AI startup HeyGen has unveiled a tool that can translate videos up to five minutes long into different languages. The software also clones the voice of the person in the video and adjusts lip movements accordingly.
In a test by Twitter user Jon Finger, the translation worked flawlessly despite the background noise of a busy street. In the edited video, the distracting sounds are filtered out.
The synthetic voice in a different language is very reminiscent of the original, although it still sounds slightly robotic or mechanical. It is also remarkable how faithfully the intonation is reproduced.
The fact that the lip movements have been changed by the AI is barely visible to the naked eye. HeyGen makes another adjustment to the video track, though, because the face appears much brighter after the translation than in the original clip.
Testing out @HeyGen_Official translation on French and German. I don’t speak either language so let me know if it sounds natural if you do.
I hope if you pay you can turn off the color correction.
It didn’t work on my phone so I had to upload on my pc.https://t.co/FMJp9sJEBI pic.twitter.com/iF5eONAQ3c— Jon Finger (@mrjonfinger) September 11, 2023
As a native speaker, I can confirm that the German translation is somewhat monotonous, but definitely authentic. If I didn't know it was an AI translation, I might find the intonation unusual, but not unnatural.
The official demo video features popular tech YouTuber Marques Brownlee with a Spanish voice and Apple CEO Tim Cook with an Indian voice.

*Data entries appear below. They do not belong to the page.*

import Mathlib
import HarnessLib
import Summits.HubbardSuperconductivity.HubbardSuperconductivity.Theorems.KLProgrammeKLRegimeEnginePairTransferStep7AnalyticResolvedBudgetGridPinned2All
import Summits.HubbardSuperconductivity.HubbardSuperconductivity.Theorems.KLProgrammeKLRegimeEnginePairTransferStep7AnalyticResolvedBudgetGridSplit

/-!
# Route `KLProgramme` — ENGINE item stmt-HubbardSuperconductivity-20437 `KLRegimeEngineV17F2`, class #5 rev 3 — «88b» THE PINNED PAIR (KNOWN-RISK #3 / located-risk #9):
# producer `pairTransferStep7_of_analytic_resolved_budgetGridSplit_pinned2_all` = `pairTransferStep7_of_analytic_resolved_budgetGridSplit_all` (the budget row SPLIT at φ = 1/2: (B1) owners' functional row + the scalar rows (B2)(B3)(B4)) over the pinned-pair spine
# (cell gate-hubbard-kl, seat hubbard-kl-k3c1-p1 g17; CLASS5-RESOLVED-STEP.md §17)

α-in-v2 (pen (R317)(E1)(α)): the pinned TAIL rows are k3c2-p2 g23's SHARP edge rows `WDd/WDx_edge_row_le_slots_sharp` (p688107, `3·c²` for `32·c²`).  
WHY.  The pinned-pair spine (…Step7AnalyticResolvedConvKPinned2All) carries, per pair, two extra GUARDED rows — for `1 ≤ n`, `j′ = n+1` and inside the forward windows the SIGNED
direct/crossed `D`-sums in the five-slot scalar form `(Klam U)²·(z·4^{−(n+1)} + h·4^{−(n_β−n)} + w·2⁻ⁿ + l·L⁻¹ + t·min)` (nonneg binders `zD hD wD lD tD zX hX wX lX tX`) — and in `Ran`
the guarded `if [pinned ∧ window] then FIVE-SLOT/((Λₙ−Λₙ₊₁)(βL²)⁻³) else M4²·WD` in place of `M4²·WD₁`, `M4²·WD₂`.  THIS FILE is `pairTransferStep7_of_analytic_resolved_budgetGridSplit_all` (p662881, S15) re-keyed on that spine: statement =
the parent's with the ten binders, the nonnegativity + two pinned rows and the guarded `Ran` entries threaded verbatim; proof = the parent's text (the pinned rows pass through).
The scalar rows (B2″)(B3″)(B4″) are row 87's with the PINNED constants `c_d″ c_x″ T₀″` (text substitution; the splitting identity is the same `ring`).
Plumbing; nothing about the model's sizes is asserted; nothing asserts (X).3, (c), K3 or superconductivity.  0 kit · 0 lit.
-/

noncomputable section

namespace Summit.HubbardSuperconductivity.HubbardSuperconductivity.Theorems.KLRegimeSplit

set_option linter.dupNamespace false -- summit = problem name (single-conjunct summit), D-0017

open Finset Matrix Set Literature.MathematicalPhysics.QuantumLattice Literature.Probability.LatticeModels GrassmannAlgebra
open Literature.MathematicalPhysics.QuantumLattice.FermiRG
open Summit.HubbardSuperconductivity.HubbardSuperconductivity.Theorems.KLProgrammeCooperResummation
open Summit.HubbardSuperconductivity.HubbardSuperconductivity.Theorems.KLProgrammeLegKernels
open Summit.HubbardSuperconductivity.HubbardSuperconductivity.Theorems.TwoPointAssembly
open Summit.HubbardSuperconductivity.HubbardSuperconductivity.Theorems.DispersionFlow
open Summit.HubbardSuperconductivity.HubbardSuperconductivity.Theorems.KLRegimeWick
open Summit.HubbardSuperconductivity.HubbardSuperconductivity.Theorems.EngineV8

section ProducerAll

Beta: Ten languages input, eight languages output
The "Video Translate" tool within the experimental offerings of HeyGen Labs is currently in an open beta phase. At launch, it supports English, Spanish, French, Chinese, German, Italian, Portuguese, Dutch, Hindi, and Japanese as input languages. However, it can only translate into English, Spanish, French, Hindi, Italian, German, Polish and Portuguese. "Many more" languages will be added in the coming weeks.
In addition to the technical requirements, such as a minimum length of 30 seconds, MP4, Quicktime and Webm file types, and a resolution between 480 x 480 pixels and 1920 x 1920 pixels, HeyGen provides other tips to get the best possible result.
For example, only one person's face should be visible from one angle in each video scene. If there is background noise or music in the video, clean translation is more difficult.
Get two minutes free, then pay from $29 per month
HeyGen - formerly known as Movio.la - offers users two free credits after signing up, which can be used to edit or create up to two minutes of video.
An additional 15 credits are available starting at $29 per month and can be used across all of HeyGen's browser-based software offerings. In addition to the video translation feature, HeyGen's primary focus has been on virtual AI avatars.
The idea of synchronizing voice and lips is not new, but it is causing a stir, especially in the film industry, and existential fears among voice actors. HeyGen is making this technology available not only to big movie studios with huge budgets, but also to smaller companies and home users.
In 2021, for example, an Israeli start-up made headlines with such a service. However, no major production has yet been released with AI dubbing. However, "Top Gun: Maverick" used AI to bring back Val Kilmer's voice, so it's fair to say that the technology is making its way into mainstream movies.